[Directions]: Find the word "characterization" in the data below and copy each line that holds it.

---------- Recorded data

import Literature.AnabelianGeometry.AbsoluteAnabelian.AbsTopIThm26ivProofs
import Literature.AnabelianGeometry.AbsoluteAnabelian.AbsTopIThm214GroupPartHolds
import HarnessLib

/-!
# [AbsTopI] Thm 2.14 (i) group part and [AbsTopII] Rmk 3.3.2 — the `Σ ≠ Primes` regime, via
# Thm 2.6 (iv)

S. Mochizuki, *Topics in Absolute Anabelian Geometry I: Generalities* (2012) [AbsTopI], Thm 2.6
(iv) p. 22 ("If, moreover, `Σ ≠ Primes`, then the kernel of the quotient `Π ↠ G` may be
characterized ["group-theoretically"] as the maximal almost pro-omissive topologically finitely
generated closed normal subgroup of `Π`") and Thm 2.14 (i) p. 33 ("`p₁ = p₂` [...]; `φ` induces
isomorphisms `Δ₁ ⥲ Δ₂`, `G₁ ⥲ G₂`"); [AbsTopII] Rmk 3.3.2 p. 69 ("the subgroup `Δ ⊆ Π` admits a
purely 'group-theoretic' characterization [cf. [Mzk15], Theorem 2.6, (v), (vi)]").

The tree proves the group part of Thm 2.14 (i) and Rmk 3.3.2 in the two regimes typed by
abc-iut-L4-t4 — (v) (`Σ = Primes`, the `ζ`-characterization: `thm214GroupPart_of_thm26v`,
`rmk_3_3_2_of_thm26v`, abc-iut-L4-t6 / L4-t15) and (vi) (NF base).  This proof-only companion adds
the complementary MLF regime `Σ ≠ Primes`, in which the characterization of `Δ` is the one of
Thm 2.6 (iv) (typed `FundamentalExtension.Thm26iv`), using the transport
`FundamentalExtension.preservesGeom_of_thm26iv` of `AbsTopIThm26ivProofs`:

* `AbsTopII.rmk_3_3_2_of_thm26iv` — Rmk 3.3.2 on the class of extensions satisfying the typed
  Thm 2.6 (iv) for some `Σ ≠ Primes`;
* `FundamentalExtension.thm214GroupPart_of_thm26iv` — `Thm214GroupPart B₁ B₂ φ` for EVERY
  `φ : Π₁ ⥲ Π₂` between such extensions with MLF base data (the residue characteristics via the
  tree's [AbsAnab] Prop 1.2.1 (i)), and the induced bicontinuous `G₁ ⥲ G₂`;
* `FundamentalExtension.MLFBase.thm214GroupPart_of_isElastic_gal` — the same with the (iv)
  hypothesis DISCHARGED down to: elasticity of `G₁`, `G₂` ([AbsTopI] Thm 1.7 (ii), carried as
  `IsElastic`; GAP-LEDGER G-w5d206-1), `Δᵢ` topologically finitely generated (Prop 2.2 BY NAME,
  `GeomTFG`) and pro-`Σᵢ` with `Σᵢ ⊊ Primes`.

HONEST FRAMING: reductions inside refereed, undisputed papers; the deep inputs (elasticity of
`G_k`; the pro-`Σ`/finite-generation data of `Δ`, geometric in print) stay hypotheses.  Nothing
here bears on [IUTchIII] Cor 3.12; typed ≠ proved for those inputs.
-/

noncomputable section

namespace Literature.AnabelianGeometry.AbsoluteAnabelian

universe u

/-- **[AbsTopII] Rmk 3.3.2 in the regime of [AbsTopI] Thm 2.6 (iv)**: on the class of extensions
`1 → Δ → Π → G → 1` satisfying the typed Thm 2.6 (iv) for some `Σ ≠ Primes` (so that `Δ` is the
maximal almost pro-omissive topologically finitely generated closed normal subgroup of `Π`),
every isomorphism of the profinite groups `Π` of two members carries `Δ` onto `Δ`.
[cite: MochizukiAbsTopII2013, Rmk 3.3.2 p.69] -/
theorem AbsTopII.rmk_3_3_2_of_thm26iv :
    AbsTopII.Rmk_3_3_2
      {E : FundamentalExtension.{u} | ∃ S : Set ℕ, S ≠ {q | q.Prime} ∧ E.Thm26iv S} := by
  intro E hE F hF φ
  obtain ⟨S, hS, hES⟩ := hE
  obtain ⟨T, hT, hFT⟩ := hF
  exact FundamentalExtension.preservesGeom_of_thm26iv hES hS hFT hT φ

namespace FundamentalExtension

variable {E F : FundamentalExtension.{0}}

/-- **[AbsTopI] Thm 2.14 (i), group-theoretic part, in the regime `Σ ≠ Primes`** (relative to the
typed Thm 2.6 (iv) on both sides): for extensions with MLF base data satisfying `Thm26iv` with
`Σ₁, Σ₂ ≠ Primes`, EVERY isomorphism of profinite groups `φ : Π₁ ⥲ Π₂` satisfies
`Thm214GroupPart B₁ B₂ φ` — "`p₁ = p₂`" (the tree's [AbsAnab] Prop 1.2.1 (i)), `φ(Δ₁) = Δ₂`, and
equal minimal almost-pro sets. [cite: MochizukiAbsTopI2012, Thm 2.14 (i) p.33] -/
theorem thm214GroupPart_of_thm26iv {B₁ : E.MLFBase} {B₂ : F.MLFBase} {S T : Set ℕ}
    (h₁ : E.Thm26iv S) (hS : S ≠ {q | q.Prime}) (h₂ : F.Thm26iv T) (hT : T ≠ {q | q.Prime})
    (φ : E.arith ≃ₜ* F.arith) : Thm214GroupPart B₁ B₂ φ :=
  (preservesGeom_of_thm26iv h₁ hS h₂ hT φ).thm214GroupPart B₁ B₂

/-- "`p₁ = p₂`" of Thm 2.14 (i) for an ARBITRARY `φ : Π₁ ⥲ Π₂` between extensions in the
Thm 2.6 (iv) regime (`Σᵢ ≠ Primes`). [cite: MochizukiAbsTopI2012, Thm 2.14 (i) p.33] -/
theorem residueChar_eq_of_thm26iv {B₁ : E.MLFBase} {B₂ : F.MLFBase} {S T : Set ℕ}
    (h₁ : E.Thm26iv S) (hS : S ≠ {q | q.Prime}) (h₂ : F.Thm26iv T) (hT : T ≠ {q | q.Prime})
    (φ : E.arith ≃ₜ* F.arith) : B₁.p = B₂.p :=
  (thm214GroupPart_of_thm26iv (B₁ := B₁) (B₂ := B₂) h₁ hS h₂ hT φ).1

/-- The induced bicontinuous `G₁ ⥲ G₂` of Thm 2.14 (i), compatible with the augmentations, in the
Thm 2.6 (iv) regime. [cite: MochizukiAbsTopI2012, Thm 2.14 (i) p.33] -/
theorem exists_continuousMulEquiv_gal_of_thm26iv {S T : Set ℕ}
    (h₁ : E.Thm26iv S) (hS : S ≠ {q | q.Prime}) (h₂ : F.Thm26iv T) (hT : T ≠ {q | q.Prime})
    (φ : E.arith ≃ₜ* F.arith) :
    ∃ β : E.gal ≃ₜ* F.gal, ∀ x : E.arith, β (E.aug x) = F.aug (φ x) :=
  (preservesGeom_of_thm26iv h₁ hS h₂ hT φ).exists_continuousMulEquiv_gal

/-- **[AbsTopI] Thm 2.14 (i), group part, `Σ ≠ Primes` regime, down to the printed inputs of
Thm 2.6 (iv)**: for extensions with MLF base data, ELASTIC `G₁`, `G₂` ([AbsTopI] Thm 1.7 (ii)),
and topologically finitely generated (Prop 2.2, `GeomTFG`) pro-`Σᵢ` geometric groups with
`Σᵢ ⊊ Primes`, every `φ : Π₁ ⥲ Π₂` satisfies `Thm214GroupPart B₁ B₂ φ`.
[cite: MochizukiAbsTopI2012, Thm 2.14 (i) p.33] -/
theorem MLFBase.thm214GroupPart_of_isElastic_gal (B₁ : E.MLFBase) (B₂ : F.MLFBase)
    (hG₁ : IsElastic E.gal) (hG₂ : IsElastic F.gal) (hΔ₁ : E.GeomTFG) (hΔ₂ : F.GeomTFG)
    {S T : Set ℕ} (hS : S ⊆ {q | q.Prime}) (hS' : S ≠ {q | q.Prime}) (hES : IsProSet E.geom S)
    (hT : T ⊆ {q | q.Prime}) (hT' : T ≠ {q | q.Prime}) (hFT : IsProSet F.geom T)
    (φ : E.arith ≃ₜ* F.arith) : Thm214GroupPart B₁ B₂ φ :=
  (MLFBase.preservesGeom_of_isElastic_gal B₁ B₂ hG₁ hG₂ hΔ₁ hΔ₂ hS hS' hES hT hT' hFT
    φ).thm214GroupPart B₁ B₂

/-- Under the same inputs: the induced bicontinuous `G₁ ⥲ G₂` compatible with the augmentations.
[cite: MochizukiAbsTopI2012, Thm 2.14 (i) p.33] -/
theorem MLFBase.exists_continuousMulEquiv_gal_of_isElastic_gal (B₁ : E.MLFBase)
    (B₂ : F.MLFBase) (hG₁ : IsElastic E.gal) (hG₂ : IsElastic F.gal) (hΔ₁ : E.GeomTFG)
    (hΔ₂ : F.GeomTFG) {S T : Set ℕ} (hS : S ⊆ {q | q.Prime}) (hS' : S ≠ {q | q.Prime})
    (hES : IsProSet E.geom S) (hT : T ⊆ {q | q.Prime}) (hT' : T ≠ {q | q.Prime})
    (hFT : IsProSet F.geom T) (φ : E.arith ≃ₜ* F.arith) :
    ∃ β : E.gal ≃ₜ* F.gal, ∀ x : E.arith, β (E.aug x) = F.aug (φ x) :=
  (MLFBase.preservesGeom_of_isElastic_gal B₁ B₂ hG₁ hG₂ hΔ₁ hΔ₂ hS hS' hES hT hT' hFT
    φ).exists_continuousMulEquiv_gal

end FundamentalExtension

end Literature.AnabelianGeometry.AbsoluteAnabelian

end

--------------------
---------- Recorded data

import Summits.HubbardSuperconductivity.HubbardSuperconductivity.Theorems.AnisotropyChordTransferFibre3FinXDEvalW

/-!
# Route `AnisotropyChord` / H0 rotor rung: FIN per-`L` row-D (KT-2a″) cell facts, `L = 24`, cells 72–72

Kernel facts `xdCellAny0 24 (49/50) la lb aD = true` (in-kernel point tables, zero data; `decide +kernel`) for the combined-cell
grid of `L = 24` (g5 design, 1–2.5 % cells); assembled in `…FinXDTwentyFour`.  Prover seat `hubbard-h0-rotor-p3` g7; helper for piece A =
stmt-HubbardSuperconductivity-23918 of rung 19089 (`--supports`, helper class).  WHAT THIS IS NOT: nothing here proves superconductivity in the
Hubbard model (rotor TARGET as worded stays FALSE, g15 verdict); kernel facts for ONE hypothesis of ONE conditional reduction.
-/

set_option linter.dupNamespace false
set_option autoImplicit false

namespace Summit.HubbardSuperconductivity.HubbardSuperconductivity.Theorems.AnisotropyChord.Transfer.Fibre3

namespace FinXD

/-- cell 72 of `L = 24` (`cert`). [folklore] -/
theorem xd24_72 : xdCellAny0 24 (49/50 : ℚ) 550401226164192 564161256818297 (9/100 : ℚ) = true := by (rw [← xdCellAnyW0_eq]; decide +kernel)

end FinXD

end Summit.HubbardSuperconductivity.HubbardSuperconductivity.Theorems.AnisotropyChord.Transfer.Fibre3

--------------------

[Response]:
purely 'group-theoretic' characterization [cf. [Mzk15], Theorem 2.6, (v), (vi)]").
abc-iut-L4-t4 — (v) (`Σ = Primes`, the `ζ`-characterization: `thm214GroupPart_of_thm26v`,
the complementary MLF regime `Σ ≠ Primes`, in which the characterization of `Δ` is the one of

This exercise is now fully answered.